[Saved data entries]
■ ■ ■ ■

import Summits.KontsevichZagierPeriods.KontsevichZagierPeriods.Theorems.LinRedNormalFormArrangementNormalFormSeparateTaylor

/-!
# Cancelling a fat letter: the algebra (stub `stub_separateThreeZero`, part `FatAlgebra`)

(Line `janus-bands`, crux `ArrangementNormalForm`, stub `stub_separateThreeZero` — fibre-free
separation over a bounded rational polytope in `ℝ³`, `JJ 3 0 → closure (GG 2 1 0)`; part
`FatAlgebra` of the CANCELLATION lemma `JJ 3 0 ≡ thin JJ 3 0`.)

The thin assembly `separateThreeZero_of_hI3_thin` needs every active letter plane to meet the
closed cell inside a line. A FAT active `y`-letter `α (y − c(x'))` (2-dimensional contact) is
cancelled against the numerator: absolute convergence forces the numerator `p` to vanish on the
contact (part `Fat`), hence — this part — on the whole plane `y = c(x')`, i.e. the constant
Taylor coefficient `q₀` of `p = ∑ qᵢ(x') (y − c(x'))^i` (`SeparatePos.exists_taylor`) vanishes
(`SepThree.fat_q0_eq`: `q₀(x') = p(x', c(x'))`; `SepThree.fat_eq_zero_of_ball`: a rational
polynomial vanishing on a real ball is zero, `MvPolynomial.funext_set`), and then
`p = (y − c(x')) · p₁` at every real point for an explicit polynomial `p₁`
(`SepThree.fat_factor`, registered as `separateThree_fat_factor`).
-/

noncomputable section

open Set MvPolynomial

namespace Summit.KontsevichZagierPeriods.ArrangementNormalForm.JanusBands

namespace SepThree

/-- **Identity principle**: a rational polynomial vanishing on a real ball vanishes. -/
theorem fat_eq_zero_of_ball {n : ℕ} (q : MvPolynomial (Fin n) ℚ) (x₀ : Fin n → ℝ) {ρ : ℝ}
    (hρ : 0 < ρ) (h : ∀ x : Fin n → ℝ, dist x x₀ < ρ → MvPolynomial.aeval x q = 0) : q = 0 := by
  have hmap : MvPolynomial.map (algebraMap ℚ ℝ) q = 0 := by
    refine MvPolynomial.funext_set (fun i => Ioo (x₀ i - ρ) (x₀ i + ρ))
      (fun i => Ioo_infinite (by linarith)) fun x hx => ?_
    rw [map_zero, MvPolynomial.eval_map]
    refine (MvPolynomial.aeval_def x q).symm.trans (h x ((dist_pi_lt_iff hρ).2 fun i => ?_))
    have := hx i (Set.mem_univ i)
    rw [Real.dist_eq, abs_lt]
    constructor <;> linarith [this.1, this.2]
  exact MvPolynomial.map_injective _ (algebraMap ℚ ℝ).injective (by rw [hmap, map_zero])

variable {b : ℕ}

/-- The constant Taylor coefficient is the restriction to the centre: `q₀(x') = p(x', c(x'))`. -/
theorem fat_q0_eq (c : MvPolynomial (Fin b) ℚ) (p : MvPolynomial (Fin (b + 1)) ℚ) {N : ℕ}
    {q : ℕ → MvPolynomial (Fin b) ℚ}
    (h : ∀ (x : Fin b → ℝ) (y : ℝ), MvPolynomial.aeval (Fin.snoc x y : Fin (b + 1) → ℝ) p =
      ∑ i ∈ Finset.range N, MvPolynomial.aeval x (q i) * (y - MvPolynomial.aeval x c) ^ i)
    (hN : 0 < N) (x : Fin b → ℝ) :
    MvPolynomial.aeval x (q 0) =
      MvPolynomial.aeval (Fin.snoc x (MvPolynomial.aeval x c) : Fin (b + 1) → ℝ) p := by
  rw [h x, Finset.sum_eq_single 0 (fun i _ hi => by rw [sub_self, zero_pow hi, mul_zero])
    (fun h0 => absurd (Finset.mem_range.2 hN) h0), pow_zero, mul_one]

/-- **Factorisation**: if the constant Taylor coefficient vanishes, `p = (y − c(x')) · p₁`. -/
theorem fat_factor (c : MvPolynomial (Fin b) ℚ) (p : MvPolynomial (Fin (b + 1)) ℚ) {N : ℕ}
    {q : ℕ → MvPolynomial (Fin b) ℚ}
    (h : ∀ (x : Fin b → ℝ) (y : ℝ), MvPolynomial.aeval (Fin.snoc x y : Fin (b + 1) → ℝ) p =
      ∑ i ∈ Finset.range N, MvPolynomial.aeval x (q i) * (y - MvPolynomial.aeval x c) ^ i)
    (hq0 : q 0 = 0) :
    ∃ p₁ : MvPolynomial (Fin (b + 1)) ℚ, ∀ (x : Fin b → ℝ) (y : ℝ),
      MvPolynomial.aeval (Fin.snoc x y : Fin (b + 1) → ℝ) p =
        (y - MvPolynomial.aeval x c) * MvPolynomial.aeval (Fin.snoc x y : Fin (b + 1) → ℝ) p₁ := by
  refine ⟨∑ i ∈ Finset.range (N - 1), MvPolynomial.rename Fin.castSucc (q (i + 1)) *
    (X (Fin.last b) - MvPolynomial.rename Fin.castSucc c) ^ i, fun x y => ?_⟩
  have hr : ∀ r : MvPolynomial (Fin b) ℚ, MvPolynomial.aeval (Fin.snoc x y : Fin (b + 1) → ℝ)
      (MvPolynomial.rename Fin.castSucc r) = MvPolynomial.aeval x r := fun r => by
    rw [MvPolynomial.aeval_rename]
    have hc : (Fin.snoc x y : Fin (b + 1) → ℝ) ∘ Fin.castSucc = x :=
      funext fun i => by simp
    rw [hc]
  rw [h x y]
  rcases Nat.eq_zero_or_pos N with rfl | hN
  · simp
  · obtain ⟨N', rfl⟩ : ∃ N', N = N' + 1 := ⟨N - 1, by omega⟩
    rw [Finset.sum_range_succ', hq0, map_zero, zero_mul, add_zero, Nat.add_sub_cancel]
    simp only [map_sum, map_mul, map_pow, map_sub, MvPolynomial.aeval_X, Fin.snoc_last, hr,
      Finset.mul_sum]
    refine Finset.sum_congr rfl fun i _ => ?_
    ring

end SepThree

open SepThree in
/-- **Factorisation of the numerator along a letter with vanishing constant Taylor coefficient**
(registered sub-goal of `stub_separateThreeZero`, part `FatAlgebra`; see `SepThree.fat_factor`). -/
theorem separateThree_fat_factor (b : ℕ) (c : MvPolynomial (Fin b) ℚ) (p : MvPolynomial (Fin (b + 1)) ℚ) (N : ℕ) (q : ℕ → MvPolynomial (Fin b) ℚ) (h : ∀ (x : Fin b → ℝ) (y : ℝ), MvPolynomial.aeval (Fin.snoc x y : Fin (b + 1) → ℝ) p = ∑ i ∈ Finset.range N, MvPolynomial.aeval x (q i) * (y - MvPolynomial.aeval x c) ^ i) (hq0 : q 0 = 0) : ∃ p₁ : MvPolynomial (Fin (b + 1)) ℚ, ∀ (x : Fin b → ℝ) (y : ℝ), MvPolynomial.aeval (Fin.snoc x y : Fin (b + 1) → ℝ) p = (y - MvPolynomial.aeval x c) * MvPolynomial.aeval (Fin.snoc x y : Fin (b + 1) → ℝ) p₁ :=
  fat_factor c p h hq0

end Summit.KontsevichZagierPeriods.ArrangementNormalForm.JanusBands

■ ■ ■ ■

Output every record without changing any wording.

import Summits.KontsevichZagierPeriods.KontsevichZagierPeriods.Theorems.LinRedNormalFormArrangementNormalFormSeparateTaylor

/-!
# Cancelling a fat letter: the algebra (stub `stub_separateThreeZero`, part `FatAlgebra`)

(Line `janus-bands`, crux `ArrangementNormalForm`, stub `stub_separateThreeZero` — fibre-free
separation over a bounded rational polytope in `ℝ³`, `JJ 3 0 → closure (GG 2 1 0)`; part
`FatAlgebra` of the CANCELLATION lemma `JJ 3 0 ≡ thin JJ 3 0`.)

The thin assembly `separateThreeZero_of_hI3_thin` needs every active letter plane to meet the
closed cell inside a line. A FAT active `y`-letter `α (y − c(x'))` (2-dimensional contact) is
cancelled against the numerator: absolute convergence forces the numerator `p` to vanish on the
contact (part `Fat`), hence — this part — on the whole plane `y = c(x')`, i.e. the constant
Taylor coefficient `q₀` of `p = ∑ qᵢ(x') (y − c(x'))^i` (`SeparatePos.exists_taylor`) vanishes
(`SepThree.fat_q0_eq`: `q₀(x') = p(x', c(x'))`; `SepThree.fat_eq_zero_of_ball`: a rational
polynomial vanishing on a real ball is zero, `MvPolynomial.funext_set`), and then
`p = (y − c(x')) · p₁` at every real point for an explicit polynomial `p₁`
(`SepThree.fat_factor`, registered as `separateThree_fat_factor`).
-/

noncomputable section

open Set MvPolynomial

namespace Summit.KontsevichZagierPeriods.ArrangementNormalForm.JanusBands

namespace SepThree

/-- **Identity principle**: a rational polynomial vanishing on a real ball vanishes. -/
theorem fat_eq_zero_of_ball {n : ℕ} (q : MvPolynomial (Fin n) ℚ) (x₀ : Fin n → ℝ) {ρ : ℝ}
    (hρ : 0 < ρ) (h : ∀ x : Fin n → ℝ, dist x x₀ < ρ → MvPolynomial.aeval x q = 0) : q = 0 := by
  have hmap : MvPolynomial.map (algebraMap ℚ ℝ) q = 0 := by
    refine MvPolynomial.funext_set (fun i => Ioo (x₀ i - ρ) (x₀ i + ρ))
      (fun i => Ioo_infinite (by linarith)) fun x hx => ?_
    rw [map_zero, MvPolynomial.eval_map]
    refine (MvPolynomial.aeval_def x q).symm.trans (h x ((dist_pi_lt_iff hρ).2 fun i => ?_))
    have := hx i (Set.mem_univ i)
    rw [Real.dist_eq, abs_lt]
    constructor <;> linarith [this.1, this.2]
  exact MvPolynomial.map_injective _ (algebraMap ℚ ℝ).injective (by rw [hmap, map_zero])

variable {b : ℕ}

/-- The constant Taylor coefficient is the restriction to the centre: `q₀(x') = p(x', c(x'))`. -/
theorem fat_q0_eq (c : MvPolynomial (Fin b) ℚ) (p : MvPolynomial (Fin (b + 1)) ℚ) {N : ℕ}
    {q : ℕ → MvPolynomial (Fin b) ℚ}
    (h : ∀ (x : Fin b → ℝ) (y : ℝ), MvPolynomial.aeval (Fin.snoc x y : Fin (b + 1) → ℝ) p =
      ∑ i ∈ Finset.range N, MvPolynomial.aeval x (q i) * (y - MvPolynomial.aeval x c) ^ i)
    (hN : 0 < N) (x : Fin b → ℝ) :
    MvPolynomial.aeval x (q 0) =
      MvPolynomial.aeval (Fin.snoc x (MvPolynomial.aeval x c) : Fin (b + 1) → ℝ) p := by
  rw [h x, Finset.sum_eq_single 0 (fun i _ hi => by rw [sub_self, zero_pow hi, mul_zero])
    (fun h0 => absurd (Finset.mem_range.2 hN) h0), pow_zero, mul_one]

/-- **Factorisation**: if the constant Taylor coefficient vanishes, `p = (y − c(x')) · p₁`. -/
theorem fat_factor (c : MvPolynomial (Fin b) ℚ) (p : MvPolynomial (Fin (b + 1)) ℚ) {N : ℕ}
    {q : ℕ → MvPolynomial (Fin b) ℚ}
    (h : ∀ (x : Fin b → ℝ) (y : ℝ), MvPolynomial.aeval (Fin.snoc x y : Fin (b + 1) → ℝ) p =
      ∑ i ∈ Finset.range N, MvPolynomial.aeval x (q i) * (y - MvPolynomial.aeval x c) ^ i)
    (hq0 : q 0 = 0) :
    ∃ p₁ : MvPolynomial (Fin (b + 1)) ℚ, ∀ (x : Fin b → ℝ) (y : ℝ),
      MvPolynomial.aeval (Fin.snoc x y : Fin (b + 1) → ℝ) p =
        (y - MvPolynomial.aeval x c) * MvPolynomial.aeval (Fin.snoc x y : Fin (b + 1) → ℝ) p₁ := by
  refine ⟨∑ i ∈ Finset.range (N - 1), MvPolynomial.rename Fin.castSucc (q (i + 1)) *
    (X (Fin.last b) - MvPolynomial.rename Fin.castSucc c) ^ i, fun x y => ?_⟩
  have hr : ∀ r : MvPolynomial (Fin b) ℚ, MvPolynomial.aeval (Fin.snoc x y : Fin (b + 1) → ℝ)
      (MvPolynomial.rename Fin.castSucc r) = MvPolynomial.aeval x r := fun r => by
    rw [MvPolynomial.aeval_rename]
    have hc : (Fin.snoc x y : Fin (b + 1) → ℝ) ∘ Fin.castSucc = x :=
      funext fun i => by simp
    rw [hc]
  rw [h x y]
  rcases Nat.eq_zero_or_pos N with rfl | hN
  · simp
  · obtain ⟨N', rfl⟩ : ∃ N', N = N' + 1 := ⟨N - 1, by omega⟩
    rw [Finset.sum_range_succ', hq0, map_zero, zero_mul, add_zero, Nat.add_sub_cancel]
    simp only [map_sum, map_mul, map_pow, map_sub, MvPolynomial.aeval_X, Fin.snoc_last, hr,
      Finset.mul_sum]
    refine Finset.sum_congr rfl fun i _ => ?_
    ring

end SepThree

open SepThree in
/-- **Factorisation of the numerator along a letter with vanishing constant Taylor coefficient**
(registered sub-goal of `stub_separateThreeZero`, part `FatAlgebra`; see `SepThree.fat_factor`). -/
theorem separateThree_fat_factor (b : ℕ) (c : MvPolynomial (Fin b) ℚ) (p : MvPolynomial (Fin (b + 1)) ℚ) (N : ℕ) (q : ℕ → MvPolynomial (Fin b) ℚ) (h : ∀ (x : Fin b → ℝ) (y : ℝ), MvPolynomial.aeval (Fin.snoc x y : Fin (b + 1) → ℝ) p = ∑ i ∈ Finset.range N, MvPolynomial.aeval x (q i) * (y - MvPolynomial.aeval x c) ^ i) (hq0 : q 0 = 0) : ∃ p₁ : MvPolynomial (Fin (b + 1)) ℚ, ∀ (x : Fin b → ℝ) (y : ℝ), MvPolynomial.aeval (Fin.snoc x y : Fin (b + 1) → ℝ) p = (y - MvPolynomial.aeval x c) * MvPolynomial.aeval (Fin.snoc x y : Fin (b + 1) → ℝ) p₁ :=
  fat_factor c p h hq0

end Summit.KontsevichZagierPeriods.ArrangementNormalForm.JanusBands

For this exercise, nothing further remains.